The squeamishness that Purcell provoked was amped up even further after the intermission with Graham’s performance of Benjamin Britten’s cantata Phaedra, in which the singer displayed the more muscular elements of her mezzo-soprano. Here, Britten’s opening measures struck the listener like swift arrows sprung from cupid’s bow, sinking their sharp wedges into Phaedra’s pliant heart.

Yes, poor wounded Phaedra, cougar and MILF par excellence. Britten’s cantata, taken from the seventeenth-century Racine play (translated by poet Robert Lowell), distills the drama to a singular voice, compressing the play’s five acts to a biting fifteen minutes.

Married to Theseus, Phaedra burns for his son (by another woman), Hippolytus. When Hippolytus rejects his stepmother, she accuses him of rape, inciting his father, Theseus, to curse him. Subsequently, Poseidon provokes a chariot accident to kill Hippolytus, at which point Phaedra confesses her role in her stepson’s death. Consequently, in atonement, she commits suicide with “Medea’s poison.”

Britten was long preoccupied with notions of alienation and sexual humiliation, in both comedic and tragic modalities—consider Tytania’s donkey show with Bottom in A Midsummer Night’s Dream, or, for that matter, Aschenbach’s erotic reduction beneath the image of Tadzio in Death in Venice.

Britten’s attention here is no less perverse, with Phaedra undone by longing for her stepson: understanding her desire as a “defection,” she cannot restrain herself from a demeaning confession. “I love you! Fool, I love you, I adore you!” she spits at Hippolytus, rotten with self-loathing.

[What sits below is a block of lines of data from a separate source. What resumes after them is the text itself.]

import Literature.NumberTheory.GaloisRepresentations.IdeleCarryClassLocalInvariant
import Literature.NumberTheory.NumberFields.DecompositionGroupsPrescribed
import Literature.Algebra.Homology.NormResidueSymbolInertia
import HarnessLib

/-!
# The norm residue symbol of THE canonical fundamental class `u_{E/F}` of a cyclic layer `(Gal(E/F), C_E)` IS the
# Artin map (Tate, *Global class field theory*, C–F VII §11.3: the norm residue map of the class formation
# coincides with the reciprocity map of §5; Serre, *Local Fields* XI §3)

Topic `NumberTheory/GaloisRepresentations`; namespace `Literature.NumberTheory.GaloisRepresentations.IdeleCohomology`
(sequel to `IdeleClassCarryInvariant`, `IdeleCarryClassLocalInvariant`).  Theorems only (no definition, no named fact,
no instance, no notation, no `sorry`); number fields in `Type`.

Let `E/F` be a CYCLIC extension of number fields, `G = Gal(E/F) = ⟨σ⟩` of order `n`, `ψ = ψ_{E/F}` THE Artin map of
the tree's reciprocity law (`artinIdeleMapOfAlgebra F E`, `ker ψ = Fˣ N_{E/F} 𝕀_E`, uniformiser idèles at unramified
places go to Frobenii), `classInv : H²(G, C_E) ⥲ (1/n)ℤ/ℤ` the invariant map and `u_{E/F} = fundamentalClass F E`
(`classInv u_{E/F} = 1/n`, door-c6 g12), `ι_σ(g) ∈ {0, …, n−1}` the exponent `σ^{ι_σ(g)} = g`.

* §1 **`carryInv_eq_neg_exponent_artin`**: `classInv [c_σ · ι[x]] = −ι_σ(ψ x)/n ∈ ℚ/ℤ` for every idèle `x` of `F` —
  i.e. `inv(ι[x] · δχ_σ) = −χ_σ(ψ x)` for the character `χ_σ(σ) = 1/n` (the injective character `carryInvChar σ` of
  `IdeleClassCarryInvariant` is `g ↦ −χ_σ(g)`).  Proof: Chebotarev (tree `exists_place_stabilizer_eq_zpowers`) gives a
  place `v` unramified in `E` with a place `w ∣ v` of full decomposition group and Frobenius `σ`; there
  `ψ(⟨ϖ_v⟩_v) = σ` and `carryInv σ ⟨ϖ_v⟩_v = −1/n` (`IdeleCarryClassLocalInvariant`); conclude by `carryInvChar`.
* §2 **`H2π_eq_fundamentalClass_of_normResidueSymbol_eq_artin`**: a fundamental class of the layer whose norm residue
  symbol is `ψ` (the tree's `IdeleClassGroup.exists_isClassModule_normResidueSymbol_eq`) IS `u_{E/F}` — its `classInv`
  is `−ι_σ(σ⁻¹)/n = −(n−1)/n = 1/n`.
* §3 **`normResidueSymbol_baseInvariant_eq_artin`**: for EVERY cocycle `φ` with `IsClassModule (galoisRep F E) φ` and
  `[φ] = u_{E/F}`: `(ι[x], E/F)_φ = ψ_{E/F}(x)` in `Gal(E/F)^{ab}` for all idèles `x` (engine
  `IsClassModule.normResidueSymbol_congr`: the symbol depends only on the class); `exists_isClassModule_fundamentalClass_artin`.

HONEST FRAMING: this is Tate's §11.3 for CYCLIC layers in the tree's normalisations (`classInv` through door-c5's
idèle invariants and door-c6's dictionary to THE local invariant maps; the engine's norm residue symbol; the tree's
Artin map).  Arbitrary layers (through the inflation-compatible invariant of door-c5 g15) and the passage to `Γ_F`
are not treated here.  No case of BSD and no case of Poitou–Tate `Ker γ¹ ⊆ Im β¹` is proved; written for Route A of
crux `AnticycControlAdditiveK` (cell bsd-schneider): it identifies the class formation's reciprocity pairing
`a ↦ inv(a ∪ δχ)` with THE Artin map, so that door-c6 g11's `α¹(Γ_F, ℤ/m)` results (stated for an
`IsGlobalReciprocityMap`) bear on the class formation `(Gal(E/F), C_E)`.

## References
* J. W. S. Cassels, A. Fröhlich (eds.), *Algebraic Number Theory* (1967), Ch. VII (J. Tate) §11.3, §5.1 (B), §11.2.
  [CasselsFrohlichANT1967]
* J.-P. Serre, *Local Fields*, GTM 67 (1979), XI §3 (the norm residue symbol of a class formation), XIII §4.
  [SerreLocalFields1979]
* J. Neukirch, *Algebraic Number Theory* (1999), Ch. VII Thm. (13.4) (Chebotarev). [NeukirchANT1999]
* J. Neukirch, *Class Field Theory — The Bonn Lectures* (2013), Part II §1 Thm. (1.9), I §5 Prop. (5.8). [Neukirch2013]
-/

noncomputable section

open NumberField IsDedekindDomain CategoryTheory groupCohomology Function Field
open Literature.NumberTheory.Automorphic

namespace Literature.NumberTheory.GaloisRepresentations

namespace IdeleCohomology

open SemiLocal Literature.Algebra.Homology IdeleClassGroup Literature.NumberTheory.NumberFields
open Literature.AnabelianGeometry.AbsoluteAnabelian.Prop121vii (zmodToQmodZ zmodToQmodZ_apply)

variable {F : Type} [Field F] [NumberField F] {E : Type} [Field E] [NumberField E] [Algebra F E] [IsGalois F E]
variable [IsCyclic (E ≃ₐ[F] E)] (σ : E ≃ₐ[F] E) (hσ : ∀ g, g ∈ Subgroup.zpowers σ)

/-! ## §1. `classInv [c_σ · ι[x]] = −ι_σ(ψ x)/n` -/

omit [IsCyclic (E ≃ₐ[F] E)] in
include hσ in
/-- **Chebotarev input**: a finite place `v` of `F`, unramified in `E`, with a place `w ∣ v` of FULL decomposition group
and `galFrob F E v = σ` (a place above a prime whose Frobenius is the generator `σ`; tree
`exists_place_stabilizer_eq_zpowers` + `eq_galFrob`). [cite: NeukirchANT1999, Ch. VII Thm. (13.4)][cite: CasselsFrohlichANT1967, Ch. VII §11.3] -/
theorem exists_place_stabilizer_eq_top_galFrob_eq (hcomm : ∀ a b : E ≃ₐ[F] E, Commute a b) :
    ∃ (v : HeightOneSpectrum (𝓞 F)) (w : Place F E v), Algebra.IsUnramifiedIn (𝓞 E) v.asIdeal ∧
      MulAction.stabilizer (E ≃ₐ[F] E) w = ⊤ ∧ galFrob F E v = σ := by
  obtain ⟨q, W, -, hunr, hW, hfrob, hstab⟩ := exists_place_stabilizer_eq_zpowers (F := F) (L := E) σ
  have hunder : W.under (𝓞 F) = q :=
    HeightOneSpectrum.ext (by rw [HeightOneSpectrum.under_asIdeal]; exact hW.2.over.symm)
  let w : Place F E q := ⟨W, hunder⟩
  refine ⟨q, w, hunr, ?_, (eq_galFrob hcomm hunr hW hfrob).symm⟩
  refine (Subgroup.eq_top_iff' _).2 fun τ => ?_
  rw [MulAction.mem_stabilizer_iff]
  refine Place.ext ?_
  rw [Place.coe_smul]
  have hτ : τ ∈ MulAction.stabilizer (E ≃ₐ[F] E) W := by rw [hstab]; exact hσ τ
  exact MulAction.mem_stabilizer_iff.1 hτ

/-- `k • (−(a/n)) = −(k a / n)` in `ℚ/ℤ` for naturals read in `ℚ`. [folklore] -/
private theorem nsmul_neg_coe_div (k a n : ℕ) :
    k • (-((((a : ℚ)) / n : ℚ) : AddCircle (1 : ℚ))) = -(((((k * a : ℕ) : ℚ)) / n : ℚ) : AddCircle (1 : ℚ)) := by
  rw [smul_neg, ← AddCircle.coe_nsmul, nsmul_eq_mul, Nat.cast_mul, mul_div_assoc]

/-- **`classInv [c_σ · ι[x]] = −ι_σ(ψ_{E/F} x)/n`** for every idèle `x` of `F` (`n = #Gal(E/F)`, `σ^{ι_σ(g)} = g`): the
invariant of the cup product of `ι[x]` with `δχ_σ` is `−χ_σ(ψ x)`, `χ_σ(σ) = 1/n` — Tate's §11.3 identity between
the class formation's pairing and the Artin map, at a cyclic layer, in the tree's normalisations.
[cite: CasselsFrohlichANT1967, Ch. VII §11.3][cite: SerreLocalFields1979, Ch. XI §3] -/
theorem carryInv_eq_neg_exponent_artin (x : ideleGroup F) :
    carryInv (E := E) σ hσ x =
      -(((((Unramified.exponent σ hσ
            (haveI := IsAbelianGalois.of_isCyclic F E; artinIdeleMapOfAlgebra F E artinReciprocity_character_holds x) : ℕ) : ℚ)) /
          (Nat.card (E ≃ₐ[F] E) : ℕ) : ℚ) : AddCircle (1 : ℚ)) := by
  classical
  haveI := IsAbelianGalois.of_isCyclic F E
  have hcomm : ∀ a b : E ≃ₐ[F] E, Commute a b := fun a b => IsMulCommutative.is_comm.comm a b
  set ψ := artinIdeleMapOfAlgebra F E artinReciprocity_character_holds with hψ
  -- the Chebotarev place and the value there
  obtain ⟨v, w, hunr, hstab, hfrob⟩ := exists_place_stabilizer_eq_top_galFrob_eq (F := F) (E := E) σ hσ hcomm
  set x₁ : ideleGroup F := localUnits v (HeckeCharacter.uniformizer F v) with hx₁
  have hψx₁ : ψ x₁ = σ := by
    rw [hψ, hx₁, ← hfrob]
    exact (artinIdeleMapOfAlgebra_frobenius F E artinReciprocity_character_holds hunr).1
  have hx₁val := carryInv_localUnits_uniformizer (E := E) σ hσ hcomm w hunr hstab hfrob
  -- `ψ x = σ ^ k`, `k = ι_σ(ψ x)`, so `carryInvChar (ψ x) = carryInvChar (ψ x₁) ^ k`
  set k := Unramified.exponent σ hσ (ψ x) with hk
  have hpow : ψ x = ψ (x₁ ^ (k : ℤ)) := by rw [map_zpow, hψx₁, zpow_natCast, hk, Unramified.pow_exponent]
  rw [carryInv_eq_of_artin_eq σ hσ hpow, carryInv_zpow σ hσ x₁ k, natCast_zsmul, hx₁val, nsmul_neg_coe_div]
  -- `k * (1 % n) / n = k / n` in `ℚ/ℤ`
  by_cases h1 : Nat.card (E ≃ₐ[F] E) = 1
  · rw [h1, Nat.mod_self, mul_zero, Nat.cast_zero, zero_div, Nat.cast_one, div_one, AddCircle.coe_zero, neg_zero,
      ← Int.cast_natCast, ← zsmul_one, AddCircle.coe_zsmul, AddCircle.coe_period, smul_zero, neg_zero]
  · have h1lt : (1 : ℕ) < Nat.card (E ≃ₐ[F] E) := lt_of_le_of_ne Nat.card_pos (Ne.symm h1)
    rw [Nat.mod_eq_of_lt h1lt, mul_one]

/-- **`carryInvChar σ g = −ι_σ(g)/n`**: the injective character of `IdeleClassCarryInvariant` is `g ↦ −χ_σ(g)`.
[cite: CasselsFrohlichANT1967, Ch. VII §11.3][cite: SerreLocalFields1979, Ch. XI §3] -/
theorem carryInvChar_eq_neg_exponent (g : E ≃ₐ[F] E) :
    carryInvChar (E := E) σ hσ g =
      Multiplicative.ofAdd (-(((((Unramified.exponent σ hσ g : ℕ) : ℚ)) / (Nat.card (E ≃ₐ[F] E) : ℕ) : ℚ) :
        AddCircle (1 : ℚ))) := by
  haveI := IsAbelianGalois.of_isCyclic F E
  obtain ⟨x, rfl⟩ := artinIdeleMapOfAlgebra_surjective F E artinReciprocity_character_holds g
  rw [carryInvChar_artin, carryInv_eq_neg_exponent_artin]

/-! ## §2. The Artin-normalised fundamental class is THE canonical class -/

omit [NumberField F] [NumberField E] [IsGalois F E] [IsCyclic (E ≃ₐ[F] E)] in
/-- `Gal(E/F)^{ab} = Gal(E/F)` for an abelian layer: `Abelianization.of` is injective. [folklore] -/
private theorem abelianizationOf_injective (hcomm : ∀ a b : E ≃ₐ[F] E, Commute a b) :
    Injective (Abelianization.of : (E ≃ₐ[F] E) → Abelianization (E ≃ₐ[F] E)) := by
  haveI : IsMulCommutative (E ≃ₐ[F] E) := ⟨⟨fun a b => (hcomm a b).eq⟩⟩
  intro a b hab
  have h := (QuotientGroup.eq (s := commutator (E ≃ₐ[F] E))).1 hab
  rw [commutator_eq_bot, Subgroup.mem_bot, inv_mul_eq_one] at h
  exact h

/-- **A fundamental class of the cyclic layer `(Gal(E/F), C_E)` whose norm residue symbol is the Artin map IS
`u_{E/F}`**: if `IsClassModule (galoisRep F E) φ` and `(ι[x], E/F)_φ = ψ_{E/F}(x)` for all idèles `x`, then
`[φ] = fundamentalClass F E` (`classInv [φ] = 1/n`: `[φ] = [c_σ · Σ_τ φ(τ, σ)]`, `Σ_τ φ(τ,σ) = ι[x₀]` with
`ψ x₀ = σ⁻¹`, and `classInv [c_σ · ι[x₀]] = −ι_σ(σ⁻¹)/n = 1/n`).
[cite: CasselsFrohlichANT1967, Ch. VII §11.3][cite: Neukirch2013, Part II §1 Thm. (1.9)] -/
theorem H2π_eq_fundamentalClass_of_normResidueSymbol_eq_artin {φ : cocycles₂ (galoisRep F E)}
    (hA : IsClassModule (galoisRep F E) φ)
    (hφ : ∀ x : ideleGroup F, hA.normResidueSymbol (baseInvariant x) =
      Abelianization.of (haveI := IsAbelianGalois.of_isCyclic F E; artinIdeleMapOfAlgebra F E artinReciprocity_character_holds x)) :
    H2π (galoisRep F E) φ = fundamentalClass F E := by
  classical
  haveI := IsAbelianGalois.of_isCyclic F E
  haveI : NeZero (Nat.card (E ≃ₐ[F] E)) := ⟨Nat.card_pos.ne'⟩
  have hcomm : ∀ a b : E ≃ₐ[F] E, Commute a b := fun a b => IsMulCommutative.is_comm.comm a b
  obtain ⟨σ, hσ⟩ := IsCyclic.exists_generator (α := E ≃ₐ[F] E)
  set ψ := artinIdeleMapOfAlgebra F E artinReciprocity_character_holds with hψ
  obtain ⟨x₀, hx₀⟩ := baseInvariant_surjective (F := F) (E := E) (Nakayama.nakayamaSum φ σ)
  -- `ψ x₀ = σ⁻¹`
  have hψx₀ : ψ x₀ = σ⁻¹ := by
    apply abelianizationOf_injective hcomm
    rw [← hφ x₀, hx₀, hA.normResidueSymbol_nakayamaSum, map_inv]
  -- `[φ] = [c_σ · ι[x₀]]`, so `classInv [φ] = carryInv σ x₀ = −ι_σ(σ⁻¹)/n`
  have h1 : H2π (galoisRep F E) φ = FiniteCyclic.carryClassHom σ hσ (galoisRep F E) (baseInvariant x₀) := by
    rw [hx₀, FiniteCyclic.carryClassHom_nakayamaSum]
  apply eq_fundamentalClass_of_classInv_eq
  rw [h1, ← carryInv_apply, carryInv_eq_neg_exponent_artin σ hσ x₀, ← hψ, hψx₀, zmodToQmodZ_apply,
    ZMod.val_one_eq_one_mod]
  -- `ι_σ(σ⁻¹) = n − 1` and `−(n−1)/n = (1 % n)/n` in `ℚ/ℤ`
  have hn : 0 < Fintype.card (E ≃ₐ[F] E) := Fintype.card_pos
  have hexp : Unramified.exponent σ hσ σ⁻¹ = Fintype.card (E ≃ₐ[F] E) - 1 := by
    have h : σ ^ (Fintype.card (E ≃ₐ[F] E) - 1) = σ⁻¹ := by
      rw [eq_inv_iff_mul_eq_one, ← pow_succ, Nat.sub_add_cancel hn, pow_card_eq_one]
    rw [← h, Unramified.exponent_pow, Nat.mod_eq_of_lt (Nat.sub_lt hn Nat.one_pos)]
  rw [hexp, ← Fintype.card_eq_nat_card, neg_eq_iff_add_eq_zero, ← AddCircle.coe_add, ← add_div, ← Nat.cast_add]
  by_cases h1' : Fintype.card (E ≃ₐ[F] E) = 1
  · rw [h1', Nat.sub_self, Nat.mod_self, add_zero, Nat.cast_zero, zero_div, AddCircle.coe_zero]
  · rw [Nat.mod_eq_of_lt (lt_of_le_of_ne hn (Ne.symm h1')), Nat.sub_add_cancel hn,
      div_self (Nat.cast_ne_zero.2 hn.ne'), AddCircle.coe_period]

/-! ## §3. The norm residue symbol of `u_{E/F}` is the Artin map -/

/-- **Tate, C–F VII §11.3 for a cyclic layer: the norm residue symbol of THE canonical fundamental class `u_{E/F}` of
`(Gal(E/F), C_E)` is THE Artin map** — for every cocycle `φ` with `IsClassModule (galoisRep F E) φ` and
`[φ] = fundamentalClass F E`: `(ι[x], E/F)_φ = ψ_{E/F}(x)` in `Gal(E/F)^{ab}` for all idèles `x` of `F` (the symbol
depends only on the class, engine `IsClassModule.normResidueSymbol_congr`; and the Artin-normalised class of the tree's
`IdeleClassGroup.exists_isClassModule_normResidueSymbol_eq` is `u_{E/F}`, §2).
[cite: CasselsFrohlichANT1967, Ch. VII §11.3][cite: SerreLocalFields1979, Ch. XI §3][cite: Neukirch2013, Part I §5 Prop. (5.8)] -/
theorem normResidueSymbol_baseInvariant_eq_artin {φ : cocycles₂ (galoisRep F E)} (hA : IsClassModule (galoisRep F E) φ)
    (hφ : H2π (galoisRep F E) φ = fundamentalClass F E) (x : ideleGroup F) :
    hA.normResidueSymbol (baseInvariant x) =
      Abelianization.of (haveI := IsAbelianGalois.of_isCyclic F E; artinIdeleMapOfAlgebra F E artinReciprocity_character_holds x) := by
  haveI := IsAbelianGalois.of_isCyclic F E
  obtain ⟨φ₀, hA₀, hφ₀⟩ := IdeleClassGroup.exists_isClassModule_normResidueSymbol_eq (F := F) (E := E)
    (artinIdeleMapOfAlgebra F E artinReciprocity_character_holds) (artinIdeleMapOfAlgebra_surjective F E _)
    (ker_artinIdeleMapOfAlgebra F E _)
  have h0 : H2π (galoisRep F E) φ₀ = fundamentalClass F E :=
    H2π_eq_fundamentalClass_of_normResidueSymbol_eq_artin hA₀ hφ₀
  rw [hA.normResidueSymbol_congr hA₀ (hφ.trans h0.symm)]
  exact hφ₀ x

/-- **THE canonical class has a cocycle representative, and every such representative has norm residue symbol `ψ_{E/F}`
with kernel `Fˣ N_{E/F} 𝕀_E`** (existence: `IdeleClassInvariantCyclic.exists_isClassModule_H2π_eq_fundamentalClass`).
[cite: CasselsFrohlichANT1967, Ch. VII §11.3][cite: SerreLocalFields1979, Ch. XI §3] -/
theorem exists_isClassModule_fundamentalClass_artin :
    ∃ (φ : cocycles₂ (galoisRep F E)) (hA : IsClassModule (galoisRep F E) φ),
      H2π (galoisRep F E) φ = fundamentalClass F E ∧
        ∀ x : ideleGroup F, hA.normResidueSymbol (baseInvariant x) =
          Abelianization.of (haveI := IsAbelianGalois.of_isCyclic F E;
            artinIdeleMapOfAlgebra F E artinReciprocity_character_holds x) := by
  obtain ⟨φ, hA, hφ⟩ := exists_isClassModule_H2π_eq_fundamentalClass (F := F) (E := E)
  exact ⟨φ, hA, hφ, normResidueSymbol_baseInvariant_eq_artin hA hφ⟩

end IdeleCohomology

end Literature.NumberTheory.GaloisRepresentations

end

Unsurprisingly, what moves this setting beyond an exercise in emotional pornography is the compassion with which Britten examines his subject’s plight. While Phaedra may castigate herself as “inhuman, hateful,” Britten never loses sight of her humanity, locating within Phaedra’s role both perpetrator and victim.

Ultimately, via Britten’s underlying empathy, what surfaces in Phaedra is a labyrinthine psychology, a heroine who speaks to our own unnamed, checked desires.

Graham’s singing was flawlessly produced, brilliant and shimmering, free of defect or wobble. It’s shocking how well preserved her voice is, despite the longevity of her career. She sounds unchanged by age, unlike some of her contemporaries (I’m looking at you, Ms. Fleming). In equal measure, McGegan and OSL were reliable, plumbing the depths of Britten’s music with expert skill.

Imagine now, after such unseemly subject matter, to turn back to the prim formality of Haydn—which, thankfully, was how the concert ended. Indeed, by that point in the evening I welcomed such pleasing, scientific music—if only to cleanse my pallet of Purcell and Britten’s intense tartness.

In fact, I welcomed Haydn, and his Symphony No. 98. Who knew? But I suppose that was one of the more splendid effects produced by OSL’s programming—Bravo! Any orchestra that can get me to relish Haydn deserves high praise, to be sure.